/-- [OURS · L1 W5.2] **`ScopePhase₃ → LegalScopedDivisorReduction₃ → LegalDivisorReduction₃`**: reach scope legally, run the
scoped reduction on `A'` (the flags `(A', A')`, `(A', A₁')` share the marked ideal `A'`), transport with `J = 1`. PROVED. -/
theorem legalDivisorReduction₃_of_scopePhase₃_of_scoped (hp : ScopePhase₃.{u})
    (hs : LegalScopedDivisorReduction₃.{u}) : LegalDivisorReduction₃.{u} := by
  intro E _ _ hreg hexc hdim H hH hlp
  obtain ⟨E', ρ, A', A₁', hfs, hst, hsc⟩ := hp E hreg hexc hdim H hH hlp
  obtain ⟨hint', hnoeth', hreg', hexc', hdim', hne', hlp', hle'⟩ := hst
  haveI := hint'; haveI := hnoeth'
  have hsq : A₁' ^ 2 ≤ A' := isFlagSeq_diag_sq_le hfs inferInstance hreg
  have hAeq : A' ⊔ A₁' ^ 2 = A' := sup_eq_left.mpr hsq
  have hscA : FlagScope A' A' := fun x hx => by
    rw [sup_eq_left.mpr (sq_le_self' A')] at hx
    exact hsc x (by rw [hAeq]; exact hx)
  obtain ⟨E'', ρ', A'', A₁'', hfs', hst', hend'⟩ := hs E' hreg' hexc' hdim' A' hne' hlp' hscA
  obtain ⟨𝔟'', R₁'', hflag, h𝒥, -, -, hsq', -, -⟩ :=
    isFlagSeq_transport_mul hfs' inferInstance hreg' A' A₁' 1 (by rw [mul_one]; exact hAeq)
      (fun x hx => absurd hx (not_mem_support_one x))
  refine ⟨E'', ρ' ≫ ρ, 𝔟'', R₁'', hfs.trans hflag,
    hflag.flagState₃ ⟨hint', hnoeth', hreg', hexc', hdim', hne', hlp', hle'⟩, ?_⟩
  have hA''eq : A'' ⊔ A₁'' ^ 2 = A'' := sup_eq_left.mpr (hsq' (sq_le_self' A'))
  intro x'
  rw [h𝒥]
  have hJ' : x' ∉ ((1 : E'.IdealSheafData).comap ρ').support := fun h =>
    not_mem_support_one (ρ' x') ((mem_support_comap_iff ρ' 1 x').mp h)
  rw [idealOrder_mul_of_not_mem_support_right_flag hJ']
  have h1 := hend' x'
  rwa [hA''eq] at h1

/-- [OURS · L1 W5.2] `Cascade₂ → ScopePhase₃ → LegalScopedDivisorReduction₃ → StageOneFlagScoped₃`. PROVED. -/
theorem stageOneFlagScoped₃_of_cascade_of_scopePhase₃_of_scoped (hc : Cascade₂.{u}) (hp : ScopePhase₃.{u})
    (hs : LegalScopedDivisorReduction₃.{u}) : StageOneFlagScoped₃.{u} :=
  stageOneFlagScoped₃_of_cascade_of_legal hc (legalDivisorReduction₃_of_scopePhase₃_of_scoped hp hs)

====

— Task directions —
Would you reproduce all the entries exactly?

— Answer for this exercise —
/-- [OURS · L1 W5.2] **`ScopePhase₃ → LegalScopedDivisorReduction₃ → LegalDivisorReduction₃`**: reach scope legally, run the
scoped reduction on `A'` (the flags `(A', A')`, `(A', A₁')` share the marked ideal `A'`), transport with `J = 1`. PROVED. -/
theorem legalDivisorReduction₃_of_scopePhase₃_of_scoped (hp : ScopePhase₃.{u})
    (hs : LegalScopedDivisorReduction₃.{u}) : LegalDivisorReduction₃.{u} := by
  intro E _ _ hreg hexc hdim H hH hlp
  obtain ⟨E', ρ, A', A₁', hfs, hst, hsc⟩ := hp E hreg hexc hdim H hH hlp
  obtain ⟨hint', hnoeth', hreg', hexc', hdim', hne', hlp', hle'⟩ := hst
  haveI := hint'; haveI := hnoeth'
  have hsq : A₁' ^ 2 ≤ A' := isFlagSeq_diag_sq_le hfs inferInstance hreg
  have hAeq : A' ⊔ A₁' ^ 2 = A' := sup_eq_left.mpr hsq
  have hscA : FlagScope A' A' := fun x hx => by
    rw [sup_eq_left.mpr (sq_le_self' A')] at hx
    exact hsc x (by rw [hAeq]; exact hx)
  obtain ⟨E'', ρ', A'', A₁'', hfs', hst', hend'⟩ := hs E' hreg' hexc' hdim' A' hne' hlp' hscA
  obtain ⟨𝔟'', R₁'', hflag, h𝒥, -, -, hsq', -, -⟩ :=
    isFlagSeq_transport_mul hfs' inferInstance hreg' A' A₁' 1 (by rw [mul_one]; exact hAeq)
      (fun x hx => absurd hx (not_mem_support_one x))
  refine ⟨E'', ρ' ≫ ρ, 𝔟'', R₁'', hfs.trans hflag,
    hflag.flagState₃ ⟨hint', hnoeth', hreg', hexc', hdim', hne', hlp', hle'⟩, ?_⟩
  have hA''eq : A'' ⊔ A₁'' ^ 2 = A'' := sup_eq_left.mpr (hsq' (sq_le_self' A'))
  intro x'
  rw [h𝒥]
  have hJ' : x' ∉ ((1 : E'.IdealSheafData).comap ρ').support := fun h =>
    not_mem_support_one (ρ' x') ((mem_support_comap_iff ρ' 1 x').mp h)
  rw [idealOrder_mul_of_not_mem_support_right_flag hJ']
  have h1 := hend' x'
  rwa [hA''eq] at h1

/-- [OURS · L1 W5.2] `Cascade₂ → ScopePhase₃ → LegalScopedDivisorReduction₃ → StageOneFlagScoped₃`. PROVED. -/
theorem stageOneFlagScoped₃_of_cascade_of_scopePhase₃_of_scoped (hc : Cascade₂.{u}) (hp : ScopePhase₃.{u})
    (hs : LegalScopedDivisorReduction₃.{u}) : StageOneFlagScoped₃.{u} :=
  stageOneFlagScoped₃_of_cascade_of_legal hc (legalDivisorReduction₃_of_scopePhase₃_of_scoped hp hs)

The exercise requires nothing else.